▶ [Task statement]:
Copy each line of the records that holds the string "avoid".
(Task input Opens)
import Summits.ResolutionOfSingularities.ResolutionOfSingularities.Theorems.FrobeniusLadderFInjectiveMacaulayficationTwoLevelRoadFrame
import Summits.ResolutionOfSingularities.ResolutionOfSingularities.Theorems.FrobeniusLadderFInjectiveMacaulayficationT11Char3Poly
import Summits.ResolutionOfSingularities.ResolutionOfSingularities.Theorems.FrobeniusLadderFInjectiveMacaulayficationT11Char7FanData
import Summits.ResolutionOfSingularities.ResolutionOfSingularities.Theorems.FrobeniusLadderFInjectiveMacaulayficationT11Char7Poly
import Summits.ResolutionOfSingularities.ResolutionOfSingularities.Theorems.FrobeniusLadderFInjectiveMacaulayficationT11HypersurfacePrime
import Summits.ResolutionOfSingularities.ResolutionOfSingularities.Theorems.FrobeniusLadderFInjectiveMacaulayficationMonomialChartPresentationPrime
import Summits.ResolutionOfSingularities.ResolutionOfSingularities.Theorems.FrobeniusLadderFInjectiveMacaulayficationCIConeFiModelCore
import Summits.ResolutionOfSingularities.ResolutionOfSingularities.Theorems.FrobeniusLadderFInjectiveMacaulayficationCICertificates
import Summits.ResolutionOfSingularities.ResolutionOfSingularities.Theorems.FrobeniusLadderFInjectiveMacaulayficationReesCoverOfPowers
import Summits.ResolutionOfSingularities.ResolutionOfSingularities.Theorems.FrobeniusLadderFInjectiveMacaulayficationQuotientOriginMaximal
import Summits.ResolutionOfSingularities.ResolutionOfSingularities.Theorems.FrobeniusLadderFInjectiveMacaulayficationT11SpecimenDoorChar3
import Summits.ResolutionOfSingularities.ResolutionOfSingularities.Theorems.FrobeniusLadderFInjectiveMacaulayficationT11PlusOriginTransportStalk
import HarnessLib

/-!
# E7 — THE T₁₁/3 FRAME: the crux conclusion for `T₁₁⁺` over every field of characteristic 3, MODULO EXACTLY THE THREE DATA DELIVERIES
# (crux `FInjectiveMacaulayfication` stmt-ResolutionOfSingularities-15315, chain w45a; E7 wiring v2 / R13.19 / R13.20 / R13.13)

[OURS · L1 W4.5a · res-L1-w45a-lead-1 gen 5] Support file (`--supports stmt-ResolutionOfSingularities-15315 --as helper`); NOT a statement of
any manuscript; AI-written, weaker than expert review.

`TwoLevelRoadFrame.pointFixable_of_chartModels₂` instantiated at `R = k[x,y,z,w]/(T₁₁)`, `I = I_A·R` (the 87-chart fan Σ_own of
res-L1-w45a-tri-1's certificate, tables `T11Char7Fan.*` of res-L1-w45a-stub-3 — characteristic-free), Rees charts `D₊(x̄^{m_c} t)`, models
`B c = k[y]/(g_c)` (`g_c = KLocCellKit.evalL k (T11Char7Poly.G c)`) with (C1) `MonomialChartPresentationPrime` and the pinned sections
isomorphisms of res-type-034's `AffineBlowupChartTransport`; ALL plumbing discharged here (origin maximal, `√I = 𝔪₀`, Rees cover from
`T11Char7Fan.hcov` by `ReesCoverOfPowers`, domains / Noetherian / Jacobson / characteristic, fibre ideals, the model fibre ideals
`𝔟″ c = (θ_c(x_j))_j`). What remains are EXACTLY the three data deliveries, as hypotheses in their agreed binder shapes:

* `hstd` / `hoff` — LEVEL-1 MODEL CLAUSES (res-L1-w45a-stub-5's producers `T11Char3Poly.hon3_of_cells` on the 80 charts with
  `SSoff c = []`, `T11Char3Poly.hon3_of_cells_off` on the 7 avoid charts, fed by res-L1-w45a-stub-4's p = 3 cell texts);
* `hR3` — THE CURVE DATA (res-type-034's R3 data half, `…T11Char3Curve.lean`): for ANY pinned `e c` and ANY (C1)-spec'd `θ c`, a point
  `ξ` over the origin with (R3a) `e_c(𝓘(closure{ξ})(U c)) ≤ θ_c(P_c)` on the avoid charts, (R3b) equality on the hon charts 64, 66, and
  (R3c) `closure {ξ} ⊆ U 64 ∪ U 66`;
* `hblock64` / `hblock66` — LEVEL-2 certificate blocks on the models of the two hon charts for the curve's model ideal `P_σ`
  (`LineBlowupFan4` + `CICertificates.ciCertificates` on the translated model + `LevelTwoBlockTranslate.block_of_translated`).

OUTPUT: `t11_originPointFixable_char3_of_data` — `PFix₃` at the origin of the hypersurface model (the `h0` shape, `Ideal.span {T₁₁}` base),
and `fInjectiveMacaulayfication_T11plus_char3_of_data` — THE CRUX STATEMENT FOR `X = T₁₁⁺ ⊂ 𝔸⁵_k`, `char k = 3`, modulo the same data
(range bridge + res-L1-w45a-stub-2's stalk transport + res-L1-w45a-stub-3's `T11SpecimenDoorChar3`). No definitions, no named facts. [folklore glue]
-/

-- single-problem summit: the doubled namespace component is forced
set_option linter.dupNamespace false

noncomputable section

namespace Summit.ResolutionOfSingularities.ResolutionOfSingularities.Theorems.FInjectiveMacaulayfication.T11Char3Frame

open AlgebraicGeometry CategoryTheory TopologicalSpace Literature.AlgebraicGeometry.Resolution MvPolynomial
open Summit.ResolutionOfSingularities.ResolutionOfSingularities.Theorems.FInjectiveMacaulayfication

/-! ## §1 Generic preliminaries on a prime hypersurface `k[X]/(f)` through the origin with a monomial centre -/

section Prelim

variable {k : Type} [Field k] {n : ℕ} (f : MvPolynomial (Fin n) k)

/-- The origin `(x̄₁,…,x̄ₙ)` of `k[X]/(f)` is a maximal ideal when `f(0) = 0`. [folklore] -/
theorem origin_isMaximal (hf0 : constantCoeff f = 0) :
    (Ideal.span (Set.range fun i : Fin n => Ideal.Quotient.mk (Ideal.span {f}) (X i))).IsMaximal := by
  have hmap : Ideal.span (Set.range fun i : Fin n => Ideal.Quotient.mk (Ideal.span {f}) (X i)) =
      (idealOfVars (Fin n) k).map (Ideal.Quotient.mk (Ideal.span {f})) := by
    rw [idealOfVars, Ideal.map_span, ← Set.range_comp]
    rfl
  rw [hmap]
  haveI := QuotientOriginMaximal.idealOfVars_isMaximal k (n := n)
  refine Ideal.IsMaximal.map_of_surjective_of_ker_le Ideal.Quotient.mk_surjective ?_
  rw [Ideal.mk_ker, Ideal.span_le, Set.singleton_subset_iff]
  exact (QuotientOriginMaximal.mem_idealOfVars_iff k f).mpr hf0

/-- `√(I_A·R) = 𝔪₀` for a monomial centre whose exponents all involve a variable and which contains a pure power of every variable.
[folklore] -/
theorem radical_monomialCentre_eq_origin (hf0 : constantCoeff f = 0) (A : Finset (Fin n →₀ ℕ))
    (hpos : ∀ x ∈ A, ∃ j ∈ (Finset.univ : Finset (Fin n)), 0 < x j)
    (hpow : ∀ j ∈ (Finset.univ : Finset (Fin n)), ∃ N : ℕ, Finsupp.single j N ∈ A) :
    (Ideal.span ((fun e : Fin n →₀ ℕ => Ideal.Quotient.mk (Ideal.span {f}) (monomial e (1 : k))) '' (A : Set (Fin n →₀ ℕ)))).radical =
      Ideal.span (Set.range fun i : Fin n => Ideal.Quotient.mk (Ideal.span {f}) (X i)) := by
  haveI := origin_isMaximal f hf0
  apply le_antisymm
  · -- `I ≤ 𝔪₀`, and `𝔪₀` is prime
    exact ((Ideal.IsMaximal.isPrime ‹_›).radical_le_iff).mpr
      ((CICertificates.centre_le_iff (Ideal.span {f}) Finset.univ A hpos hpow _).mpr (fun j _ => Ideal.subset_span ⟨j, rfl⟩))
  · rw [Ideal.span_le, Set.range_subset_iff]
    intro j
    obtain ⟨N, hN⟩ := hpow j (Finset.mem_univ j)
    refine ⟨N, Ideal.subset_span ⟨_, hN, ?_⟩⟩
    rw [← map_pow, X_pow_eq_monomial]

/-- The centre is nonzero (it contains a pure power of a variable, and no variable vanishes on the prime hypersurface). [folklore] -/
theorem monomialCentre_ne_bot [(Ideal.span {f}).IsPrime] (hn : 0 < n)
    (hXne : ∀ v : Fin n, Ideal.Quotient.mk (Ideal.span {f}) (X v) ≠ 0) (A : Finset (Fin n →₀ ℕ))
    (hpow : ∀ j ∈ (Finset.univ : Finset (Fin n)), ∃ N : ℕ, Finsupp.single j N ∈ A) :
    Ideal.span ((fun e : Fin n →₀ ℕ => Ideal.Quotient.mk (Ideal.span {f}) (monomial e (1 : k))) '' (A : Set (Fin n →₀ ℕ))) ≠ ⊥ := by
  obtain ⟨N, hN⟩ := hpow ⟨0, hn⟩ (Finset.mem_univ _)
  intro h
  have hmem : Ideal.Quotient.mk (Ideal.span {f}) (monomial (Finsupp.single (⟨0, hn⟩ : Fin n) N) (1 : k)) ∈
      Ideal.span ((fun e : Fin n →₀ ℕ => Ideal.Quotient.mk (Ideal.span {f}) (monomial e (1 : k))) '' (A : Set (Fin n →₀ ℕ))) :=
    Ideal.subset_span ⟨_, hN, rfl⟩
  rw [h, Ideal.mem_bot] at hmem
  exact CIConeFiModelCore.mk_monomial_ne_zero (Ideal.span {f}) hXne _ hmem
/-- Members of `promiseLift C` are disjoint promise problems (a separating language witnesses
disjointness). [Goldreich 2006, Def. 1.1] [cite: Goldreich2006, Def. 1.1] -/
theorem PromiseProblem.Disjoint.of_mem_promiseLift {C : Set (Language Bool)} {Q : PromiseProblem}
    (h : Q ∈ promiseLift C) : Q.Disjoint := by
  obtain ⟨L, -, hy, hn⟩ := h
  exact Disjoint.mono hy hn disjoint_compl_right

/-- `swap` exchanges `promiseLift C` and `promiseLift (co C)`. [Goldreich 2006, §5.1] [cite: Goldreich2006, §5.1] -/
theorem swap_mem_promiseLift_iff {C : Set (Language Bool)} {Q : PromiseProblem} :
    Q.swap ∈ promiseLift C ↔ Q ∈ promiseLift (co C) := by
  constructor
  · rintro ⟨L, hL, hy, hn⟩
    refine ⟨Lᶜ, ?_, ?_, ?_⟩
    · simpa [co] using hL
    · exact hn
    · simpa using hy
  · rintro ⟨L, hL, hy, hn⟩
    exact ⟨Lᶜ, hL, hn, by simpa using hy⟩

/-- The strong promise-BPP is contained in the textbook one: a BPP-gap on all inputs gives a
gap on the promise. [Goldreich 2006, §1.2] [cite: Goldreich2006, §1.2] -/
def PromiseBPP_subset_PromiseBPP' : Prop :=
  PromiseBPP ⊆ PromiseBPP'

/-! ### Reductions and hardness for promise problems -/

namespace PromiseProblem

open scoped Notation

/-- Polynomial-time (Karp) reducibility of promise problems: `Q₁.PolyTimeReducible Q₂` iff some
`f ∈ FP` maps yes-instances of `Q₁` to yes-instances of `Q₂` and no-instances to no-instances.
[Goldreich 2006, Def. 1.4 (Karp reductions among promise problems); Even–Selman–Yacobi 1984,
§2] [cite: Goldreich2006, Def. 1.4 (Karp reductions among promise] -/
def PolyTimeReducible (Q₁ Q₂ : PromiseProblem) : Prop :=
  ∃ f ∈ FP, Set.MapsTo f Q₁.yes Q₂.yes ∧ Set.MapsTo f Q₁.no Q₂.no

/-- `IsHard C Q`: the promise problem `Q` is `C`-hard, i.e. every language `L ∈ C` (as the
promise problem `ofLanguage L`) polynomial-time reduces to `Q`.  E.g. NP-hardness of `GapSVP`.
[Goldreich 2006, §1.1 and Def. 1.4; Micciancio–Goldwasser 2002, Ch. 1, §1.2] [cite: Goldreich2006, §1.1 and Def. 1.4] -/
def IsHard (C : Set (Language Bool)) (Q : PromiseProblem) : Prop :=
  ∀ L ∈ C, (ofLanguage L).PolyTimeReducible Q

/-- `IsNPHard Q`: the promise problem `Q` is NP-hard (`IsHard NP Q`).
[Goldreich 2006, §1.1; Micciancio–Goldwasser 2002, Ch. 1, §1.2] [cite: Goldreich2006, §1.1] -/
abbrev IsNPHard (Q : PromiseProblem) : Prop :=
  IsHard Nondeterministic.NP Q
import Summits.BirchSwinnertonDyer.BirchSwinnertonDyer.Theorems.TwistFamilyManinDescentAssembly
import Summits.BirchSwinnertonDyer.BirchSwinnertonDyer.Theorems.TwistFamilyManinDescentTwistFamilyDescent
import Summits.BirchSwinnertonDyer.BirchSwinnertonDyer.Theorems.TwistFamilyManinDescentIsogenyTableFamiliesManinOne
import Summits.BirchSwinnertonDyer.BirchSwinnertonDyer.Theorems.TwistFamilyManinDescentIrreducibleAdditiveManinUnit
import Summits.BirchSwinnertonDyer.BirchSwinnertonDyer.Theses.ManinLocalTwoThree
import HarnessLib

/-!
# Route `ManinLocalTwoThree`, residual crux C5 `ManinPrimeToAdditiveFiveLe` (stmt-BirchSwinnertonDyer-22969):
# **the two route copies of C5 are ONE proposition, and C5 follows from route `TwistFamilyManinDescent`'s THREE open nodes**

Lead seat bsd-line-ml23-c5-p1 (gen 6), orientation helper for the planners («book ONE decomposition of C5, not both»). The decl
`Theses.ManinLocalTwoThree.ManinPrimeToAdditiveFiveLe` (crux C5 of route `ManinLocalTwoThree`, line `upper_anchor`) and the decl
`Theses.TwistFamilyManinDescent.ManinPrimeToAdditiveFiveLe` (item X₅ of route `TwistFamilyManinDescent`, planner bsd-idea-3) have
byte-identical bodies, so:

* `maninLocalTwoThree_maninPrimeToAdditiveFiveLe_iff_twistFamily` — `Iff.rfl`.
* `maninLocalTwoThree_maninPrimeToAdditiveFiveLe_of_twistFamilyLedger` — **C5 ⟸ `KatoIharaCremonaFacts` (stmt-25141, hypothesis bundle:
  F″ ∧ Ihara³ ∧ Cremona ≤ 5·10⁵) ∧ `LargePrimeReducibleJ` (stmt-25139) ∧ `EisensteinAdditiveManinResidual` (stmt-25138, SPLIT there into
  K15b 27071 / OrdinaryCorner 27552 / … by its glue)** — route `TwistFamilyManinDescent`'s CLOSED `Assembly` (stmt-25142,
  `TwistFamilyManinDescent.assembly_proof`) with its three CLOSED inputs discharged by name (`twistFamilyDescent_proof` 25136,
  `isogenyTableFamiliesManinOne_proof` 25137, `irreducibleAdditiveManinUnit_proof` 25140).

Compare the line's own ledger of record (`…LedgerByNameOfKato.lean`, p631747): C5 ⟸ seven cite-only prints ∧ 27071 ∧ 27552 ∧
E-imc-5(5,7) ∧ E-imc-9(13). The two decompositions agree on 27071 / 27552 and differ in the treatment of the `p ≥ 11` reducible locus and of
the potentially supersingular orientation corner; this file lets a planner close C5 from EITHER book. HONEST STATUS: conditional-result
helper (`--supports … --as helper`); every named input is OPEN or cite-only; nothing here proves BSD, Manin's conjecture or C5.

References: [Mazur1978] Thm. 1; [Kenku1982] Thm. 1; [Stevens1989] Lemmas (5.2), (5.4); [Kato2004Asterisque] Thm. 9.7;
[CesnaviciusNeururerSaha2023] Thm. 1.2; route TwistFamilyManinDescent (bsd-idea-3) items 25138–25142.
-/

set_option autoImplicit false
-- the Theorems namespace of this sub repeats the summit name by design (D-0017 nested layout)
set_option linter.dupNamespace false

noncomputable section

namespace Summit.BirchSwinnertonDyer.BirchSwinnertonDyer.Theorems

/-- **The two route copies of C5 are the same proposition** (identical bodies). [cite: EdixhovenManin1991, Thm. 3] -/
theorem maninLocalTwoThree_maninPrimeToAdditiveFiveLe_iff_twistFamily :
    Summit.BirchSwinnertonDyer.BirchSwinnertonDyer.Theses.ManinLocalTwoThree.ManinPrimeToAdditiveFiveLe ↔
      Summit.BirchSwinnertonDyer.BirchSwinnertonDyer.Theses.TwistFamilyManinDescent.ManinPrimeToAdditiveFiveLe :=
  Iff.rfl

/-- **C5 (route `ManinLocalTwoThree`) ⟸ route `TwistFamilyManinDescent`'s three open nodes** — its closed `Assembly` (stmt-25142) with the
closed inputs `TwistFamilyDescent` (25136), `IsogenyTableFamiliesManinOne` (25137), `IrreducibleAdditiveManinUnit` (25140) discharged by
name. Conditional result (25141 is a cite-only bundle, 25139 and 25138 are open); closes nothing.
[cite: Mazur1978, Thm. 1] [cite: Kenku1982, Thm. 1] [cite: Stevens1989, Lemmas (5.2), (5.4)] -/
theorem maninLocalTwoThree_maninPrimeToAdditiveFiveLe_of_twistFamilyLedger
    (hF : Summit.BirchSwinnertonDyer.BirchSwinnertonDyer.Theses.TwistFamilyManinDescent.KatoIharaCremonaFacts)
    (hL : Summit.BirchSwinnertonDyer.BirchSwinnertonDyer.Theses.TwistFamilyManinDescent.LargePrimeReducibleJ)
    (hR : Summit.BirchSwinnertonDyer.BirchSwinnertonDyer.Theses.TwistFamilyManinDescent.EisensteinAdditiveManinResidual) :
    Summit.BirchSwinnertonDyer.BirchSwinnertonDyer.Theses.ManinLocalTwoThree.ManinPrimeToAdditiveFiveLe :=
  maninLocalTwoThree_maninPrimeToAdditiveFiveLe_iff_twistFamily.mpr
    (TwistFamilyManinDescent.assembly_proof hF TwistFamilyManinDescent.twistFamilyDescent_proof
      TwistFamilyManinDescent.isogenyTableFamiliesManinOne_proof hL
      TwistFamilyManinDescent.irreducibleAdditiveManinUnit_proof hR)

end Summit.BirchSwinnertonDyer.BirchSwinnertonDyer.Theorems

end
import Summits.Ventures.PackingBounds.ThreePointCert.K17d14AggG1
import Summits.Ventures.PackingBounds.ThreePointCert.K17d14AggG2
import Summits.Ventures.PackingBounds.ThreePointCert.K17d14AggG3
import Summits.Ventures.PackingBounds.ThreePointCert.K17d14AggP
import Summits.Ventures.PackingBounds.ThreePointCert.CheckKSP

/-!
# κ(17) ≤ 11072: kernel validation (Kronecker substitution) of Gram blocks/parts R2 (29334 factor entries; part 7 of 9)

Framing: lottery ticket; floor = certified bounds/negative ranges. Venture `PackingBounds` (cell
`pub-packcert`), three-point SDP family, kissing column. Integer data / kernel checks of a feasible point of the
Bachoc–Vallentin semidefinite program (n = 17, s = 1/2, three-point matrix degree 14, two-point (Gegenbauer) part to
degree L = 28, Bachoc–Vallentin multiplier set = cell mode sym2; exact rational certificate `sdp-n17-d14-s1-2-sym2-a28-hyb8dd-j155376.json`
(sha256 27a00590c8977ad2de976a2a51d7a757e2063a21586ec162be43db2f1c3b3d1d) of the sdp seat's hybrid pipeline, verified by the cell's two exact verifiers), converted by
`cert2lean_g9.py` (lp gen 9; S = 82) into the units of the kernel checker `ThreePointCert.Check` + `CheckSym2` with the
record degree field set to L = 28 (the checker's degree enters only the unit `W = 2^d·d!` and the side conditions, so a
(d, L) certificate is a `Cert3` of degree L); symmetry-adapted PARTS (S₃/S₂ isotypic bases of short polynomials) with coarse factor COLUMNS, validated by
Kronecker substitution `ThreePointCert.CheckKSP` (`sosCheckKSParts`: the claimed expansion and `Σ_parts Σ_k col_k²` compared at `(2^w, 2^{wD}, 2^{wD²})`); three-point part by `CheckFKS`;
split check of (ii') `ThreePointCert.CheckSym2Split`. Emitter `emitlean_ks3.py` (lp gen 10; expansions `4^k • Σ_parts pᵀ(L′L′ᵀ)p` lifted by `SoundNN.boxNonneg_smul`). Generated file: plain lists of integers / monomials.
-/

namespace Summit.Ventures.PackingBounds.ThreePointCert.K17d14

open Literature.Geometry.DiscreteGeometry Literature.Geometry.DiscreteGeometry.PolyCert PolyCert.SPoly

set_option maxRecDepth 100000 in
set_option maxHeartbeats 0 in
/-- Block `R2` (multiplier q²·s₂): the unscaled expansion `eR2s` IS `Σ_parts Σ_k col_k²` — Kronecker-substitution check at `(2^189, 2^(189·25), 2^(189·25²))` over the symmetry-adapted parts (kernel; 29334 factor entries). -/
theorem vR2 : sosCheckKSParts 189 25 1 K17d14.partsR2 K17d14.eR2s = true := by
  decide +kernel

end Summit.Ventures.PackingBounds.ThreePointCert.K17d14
(Task input Closes)
▶ [Response to this exercise]:
  `SSoff c = []`, `T11Char3Poly.hon3_of_cells_off` on the 7 avoid charts, fed by res-L1-w45a-stub-4's p = 3 cell texts);
  `ξ` over the origin with (R3a) `e_c(𝓘(closure{ξ})(U c)) ≤ θ_c(P_c)` on the avoid charts, (R3b) equality on the hon charts 64, 66, and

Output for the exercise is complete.